# WHAT YOU SHOULD DO
Your reply should be one number: how many lines of the records below contain the string "curves".

# SUPPLIED MATERIAL
import Mathlib
import HarnessLib
import Summits.CriticalPhenomena.CardyFormulaZ2.Theses.CardyMagicRigidity
import Summits.CriticalPhenomena.CardyFormulaZ2.Theorems.CardyMagicRigidityNestingRigidityOneGenerationTInterior
import Literature.Probability.Percolation.FullPlaneCNL
import Literature.Probability.Percolation.LoopTraversalBound
import Literature.Probability.RandomPlanarGeometry.NestingTransform
import Literature.Probability.RandomPlanarGeometry.UnbasedLoopImage

/-!
# The dilation identity `Λ^𝕋_δ(f) = Λ^𝕋_1(f_δ)` (line `Sketch`, stub `stub_dilation`)

Crux `Summit.CriticalPhenomena.CardyFormulaZ2.Theses.CardyMagicRigidity.MagicFormulaT`
(stmt-CriticalPhenomena-4836), line `Sketch` (card `kac-window-vertex-operators`), stub `stub_dilation`
of the registered skeleton `Cruxes/MagicFormulaT/Lines/Sketch.lean`: the EXACT lattice identity

  `E_{1/2}[∏_{u interface loop of δ𝕋} 2cos(∫_{W(u,·)≠0} f + π/3)]`
    `= E_{1/2}[∏_{u interface loop of 𝕋} 2cos(∫_{W(u,·)≠0} δ² f(δ·) + π/3)]`

for every `f : ℂ → ℝ` and every `δ > 0` (no measurability or integrability hypotheses: the
set-integral change of variables and the `finprod` junk conventions agree on both sides).

Proof.  Configuration by configuration the two finite products agree:
* the drawn interface loop at mesh `δ` is the image of the drawn loop at mesh `1` under the
  dilation `z ↦ δ z` of unbased loops (`UnbasedLoop.imageOn (δ * ·) univ`, `imageOn_mul_siteLoop`;
  pointwise `hexLoopCurve δ γ = δ · hexLoopCurve 1 γ`, `hexLoopCurve_eq_map`), so the index set at
  mesh `δ` is the image of the index set at mesh `1` (`loopSet_eq_image`) under an injective map
  (`imageOn_mul_injective`: the dilation by `δ⁻¹` is a left inverse, `UnbasedLoop.imageOn_imageOn`),
  and `finprod_mem_image` applies;
* winding numbers are covariant, junk values included: `W(δu, δz) = W(u, z)` for ALL `z`
  (`Curve.wind_map_affine`), whence `{W(δu, ·) ≠ 0} = δ • {W(u, ·) ≠ 0}` (`setOf_wind_imageOn_mul_ne_zero`);
* `∫_{δ • A} f = ∫_A δ² f(δ ·)` for every `f` and `A` (`Measure.setIntegral_comp_smul_of_pos` with
  `finrank ℝ ℂ = 2`; both sides are junk `0` together), `setIntegral_smul_set_eq`.

No named facts are used; everything is proved tree / Mathlib material.
-/

noncomputable section

namespace Summit.CriticalPhenomena.CardyFormulaZ2.Cruxes.MagicFormulaT.LineSketch

open MeasureTheory Filter Set Metric
open scoped Pointwise
open Literature.Probability.RandomPlanarGeometry Literature.Probability.Percolation
  Literature.Probability.LatticeModels
open Summit.CriticalPhenomena.CardyFormulaZ2.Cruxes.NestingRigidity.MarkovCascadeOneGeneration
  (hexLoopCurve_eq_map)

/-! ## Dilation of curves and unbased loops -/

/-- Two based loops with equal underlying curve classes are equal (proof irrelevance). -/
theorem basedLoop_mk_congr {c c' : CurveClass ℂ} (h : c = c') (hc : c.IsLoop) (hc' : c'.IsLoop) :
    BasedLoop.mk c hc = BasedLoop.mk c' hc' := by
  subst h
  rfl

/-- On curves, `Curve.imageOn (δ * ·) univ` is the push-forward along the similarity `z ↦ δ z + 0`. -/
theorem curve_imageOn_mul_eq_map (δ : ℝ) (γ : Curve ℂ) :
    γ.imageOn (fun z ↦ (δ : ℂ) * z) univ = γ.map ⟨fun z ↦ (δ : ℂ) * z + 0, by fun_prop⟩ := by
  apply DFunLike.coe_injective
  funext t
  rw [Curve.imageOn_apply (by fun_prop) (subset_univ _), Curve.map_apply, ContinuousMap.coe_mk,
    add_zero]

/-- **The drawn loop at mesh `δ` is the `δ`-dilate of the drawn loop at mesh `1`**, as unbased loops. -/
theorem imageOn_mul_siteLoop (δ : ℝ) {v : HexVertex} (γ : hexGraph.Walk v v) :
    UnbasedLoop.imageOn (fun z ↦ (δ : ℂ) * z) univ
        (UnbasedLoop.mk (BasedLoop.mk (siteLoopCurve 1 γ) (isLoop_siteLoopCurve 1 γ))) =
      UnbasedLoop.mk (BasedLoop.mk (siteLoopCurve δ γ) (isLoop_siteLoopCurve δ γ)) := by
  rw [UnbasedLoop.imageOn_mk]
  refine congrArg UnbasedLoop.mk ?_
  change BasedLoop.mk ((BasedLoop.mk (siteLoopCurve 1 γ) (isLoop_siteLoopCurve 1 γ)).toCurveClass.imageOn
    (fun z ↦ (δ : ℂ) * z) univ) _ = _
  apply basedLoop_mk_congr
  rw [BasedLoop.toCurveClass_mk]
  change (CurveClass.mk (hexLoopCurve 1 γ)).imageOn (fun z ↦ (δ : ℂ) * z) univ =
    CurveClass.mk (hexLoopCurve δ γ)
  rw [CurveClass.imageOn_mk, curve_imageOn_mul_eq_map, ← hexLoopCurve_eq_map]

/-- The dilation by `δ ≠ 0` of unbased loops is injective (the dilation by `δ⁻¹` is a left inverse). -/
theorem imageOn_mul_injective {δ : ℝ} (hδ : δ ≠ 0) :
    Function.Injective (UnbasedLoop.imageOn (fun z ↦ (δ : ℂ) * z) (univ : Set ℂ)) := by
  refine Function.LeftInverse.injective
    (g := UnbasedLoop.imageOn (fun z ↦ ((δ : ℂ)⁻¹) * z) (univ : Set ℂ)) fun u ↦ ?_
  exact UnbasedLoop.imageOn_imageOn (by fun_prop) (by fun_prop) (mapsTo_univ _ _)
    (fun z _ ↦ inv_mul_cancel_left₀ (Complex.ofReal_ne_zero.2 hδ) z) (subset_univ _)

/-- **Winding numbers are scale covariant, junk values included**: `W(δu, δz) = W(u, z)` for every
unbased loop `u`, every `z : ℂ` and every `δ ≠ 0` (`Curve.wind_map_affine`). -/
theorem wind_imageOn_mul {δ : ℝ} (hδ : δ ≠ 0) (u : UnbasedLoop ℂ) (z : ℂ) :
    (UnbasedLoop.imageOn (fun z ↦ (δ : ℂ) * z) univ u).wind ((δ : ℂ) * z) = u.wind z := by
  obtain ⟨⟨c, hc⟩, rfl⟩ := UnbasedLoop.mk_surjective u
  obtain ⟨γ, rfl⟩ := CurveClass.surjective_mk c
  rw [UnbasedLoop.imageOn_mk, UnbasedLoop.wind_mk, UnbasedLoop.wind_mk,
    BasedLoop.toCurveClass_imageOn]
  change CurveClass.wind ((CurveClass.mk γ).imageOn (fun z ↦ (δ : ℂ) * z) univ) ((δ : ℂ) * z) =
    CurveClass.wind (CurveClass.mk γ) z
  rw [CurveClass.imageOn_mk, CurveClass.wind_mk, CurveClass.wind_mk, curve_imageOn_mul_eq_map,
    ← Curve.wind_map_affine γ (Complex.ofReal_ne_zero.2 hδ) 0 z, add_zero]

/-- **Interiors dilate**: `{z | W(δu, z) ≠ 0} = δ • {z | W(u, z) ≠ 0}` for `δ > 0`. -/
theorem setOf_wind_imageOn_mul_ne_zero {δ : ℝ} (hδ : 0 < δ) (u : UnbasedLoop ℂ) :
    {z : ℂ | (UnbasedLoop.imageOn (fun z ↦ (δ : ℂ) * z) univ u).wind z ≠ 0} =
      δ • {z : ℂ | u.wind z ≠ 0} := by
  ext z
  rw [Set.mem_smul_set]
  constructor
  · intro hz
    refine ⟨(δ : ℂ)⁻¹ * z, ?_, ?_⟩
    · rw [mem_setOf_eq, ← wind_imageOn_mul hδ.ne',
        mul_inv_cancel_left₀ (Complex.ofReal_ne_zero.2 hδ.ne')]
      exact hz
    · rw [Complex.real_smul, mul_inv_cancel_left₀ (Complex.ofReal_ne_zero.2 hδ.ne')]
  · rintro ⟨y, hy, rfl⟩
    rw [mem_setOf_eq, Complex.real_smul, wind_imageOn_mul hδ.ne']
    exact hy

/-! ## Change of variables in the set integral -/

/-- **`∫_{δ • A} f = ∫_A δ² f(δ ·)`** on `ℂ` for `δ > 0`, for every `f : ℂ → ℝ` and every `A`
(`Measure.setIntegral_comp_smul_of_pos`, `finrank ℝ ℂ = 2`; no integrability needed). -/
theorem setIntegral_smul_set_eq (f : ℂ → ℝ) {δ : ℝ} (hδ : 0 < δ) (A : Set ℂ) :
    ∫ z in δ • A, f z = ∫ z in A, δ ^ 2 * f ((δ : ℂ) * z) := by
  have h := Measure.setIntegral_comp_smul_of_pos volume f A hδ
  rw [Complex.finrank_real_complex, smul_eq_mul] at h
  simp only [Complex.real_smul] at h
  rw [integral_const_mul, h, ← mul_assoc, mul_inv_cancel₀ (pow_ne_zero 2 hδ.ne'), one_mul]

/-! ## The identity, configuration by configuration -/

/-- The index set at mesh `δ` is the image of the index set at mesh `1` under the dilation of
unbased loops. -/
theorem loopSet_eq_image (δ : ℝ) (cfg : SiteConfig (Site 2)) :
    {u : UnbasedLoop ℂ | ∃ (v : HexVertex) (γ : hexGraph.Walk v v),
        IsSiteInterfaceLoop cfg γ ∧
          u = UnbasedLoop.mk (BasedLoop.mk (siteLoopCurve δ γ) (isLoop_siteLoopCurve δ γ))} =
      UnbasedLoop.imageOn (fun z ↦ (δ : ℂ) * z) univ ''
        {u : UnbasedLoop ℂ | ∃ (v : HexVertex) (γ : hexGraph.Walk v v),
          IsSiteInterfaceLoop cfg γ ∧
            u = UnbasedLoop.mk (BasedLoop.mk (siteLoopCurve 1 γ) (isLoop_siteLoopCurve 1 γ))} := by
  ext u
  simp only [mem_image, mem_setOf_eq]
  constructor
  · rintro ⟨v, γ, hγ, rfl⟩
    exact ⟨_, ⟨v, γ, hγ, rfl⟩, imageOn_mul_siteLoop δ γ⟩
  · rintro ⟨u', ⟨v, γ, hγ, rfl⟩, rfl⟩
    exact ⟨v, γ, hγ, imageOn_mul_siteLoop δ γ⟩

/-- **The dilation identity for one configuration**: the weight of `cfg` at mesh `δ` with density
`f` equals its weight at mesh `1` with density `δ² f(δ ·)`. -/
theorem finprod_loopWeight_dilate (f : ℂ → ℝ) {δ : ℝ} (hδ : 0 < δ) (cfg : SiteConfig (Site 2)) :
    ∏ᶠ u ∈ {u : UnbasedLoop ℂ | ∃ (v : HexVertex) (γ : hexGraph.Walk v v),
        IsSiteInterfaceLoop cfg γ ∧
          u = UnbasedLoop.mk (BasedLoop.mk (siteLoopCurve δ γ) (isLoop_siteLoopCurve δ γ))},
        2 * Real.cos ((∫ z in {z : ℂ | u.wind z ≠ 0}, f z) + Real.pi / 3) =
      ∏ᶠ u ∈ {u : UnbasedLoop ℂ | ∃ (v : HexVertex) (γ : hexGraph.Walk v v),
        IsSiteInterfaceLoop cfg γ ∧
          u = UnbasedLoop.mk (BasedLoop.mk (siteLoopCurve 1 γ) (isLoop_siteLoopCurve 1 γ))},
        2 * Real.cos ((∫ z in {z : ℂ | u.wind z ≠ 0}, δ ^ 2 * f ((δ : ℂ) * z)) + Real.pi / 3) := by
  rw [loopSet_eq_image δ cfg, finprod_mem_image (imageOn_mul_injective hδ.ne').injOn]
  refine finprod_mem_congr rfl fun u _ ↦ ?_
  rw [setOf_wind_imageOn_mul_ne_zero hδ u, setIntegral_smul_set_eq f hδ]

/-! ## The stub -/

/-- **Stub `stub_dilation` of line `Sketch` (crux `MagicFormulaT`).** The exact lattice identity
`Λ^𝕋_δ(f) = Λ^𝕋_1(f_δ)`, `f_δ(w) = δ² f(δw)`, for every `f : ℂ → ℝ` and every `δ > 0`: the interface
loops of `δ𝕋` are the images of those of `𝕋` under `z ↦ δz`, `W(δu, δw) = W(u, w)`,
`{W(δu,·) ≠ 0} = δ • {W(u,·) ≠ 0}`, and `∫_{δ•A} f = δ² ∫_A f(δ·)`. -/
theorem stub_dilation : ∀ (f : ℂ → ℝ) (δ : ℝ), 0 < δ →
    (∫ cfg, (∏ᶠ u ∈ {u : UnbasedLoop ℂ | ∃ (v : HexVertex) (γ : hexGraph.Walk v v),
        IsSiteInterfaceLoop cfg γ ∧
          u = UnbasedLoop.mk (BasedLoop.mk (siteLoopCurve δ γ) (isLoop_siteLoopCurve δ γ))},
        2 * Real.cos ((∫ z in {z : ℂ | u.wind z ≠ 0}, f z) + Real.pi / 3)) ∂(triSitePercolation half)) =
      ∫ cfg, (∏ᶠ u ∈ {u : UnbasedLoop ℂ | ∃ (v : HexVertex) (γ : hexGraph.Walk v v),
        IsSiteInterfaceLoop cfg γ ∧
          u = UnbasedLoop.mk (BasedLoop.mk (siteLoopCurve 1 γ) (isLoop_siteLoopCurve 1 γ))},
        2 * Real.cos ((∫ z in {z : ℂ | u.wind z ≠ 0}, δ ^ 2 * f ((δ : ℂ) * z)) + Real.pi / 3))
          ∂(triSitePercolation half) := by
  intro f δ hδ
  exact integral_congr_ae (Eventually.of_forall fun cfg ↦ finprod_loopWeight_dilate f hδ cfg)

end Summit.CriticalPhenomena.CardyFormulaZ2.Cruxes.MagicFormulaT.LineSketch

end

# EXPECTED ANSWER
2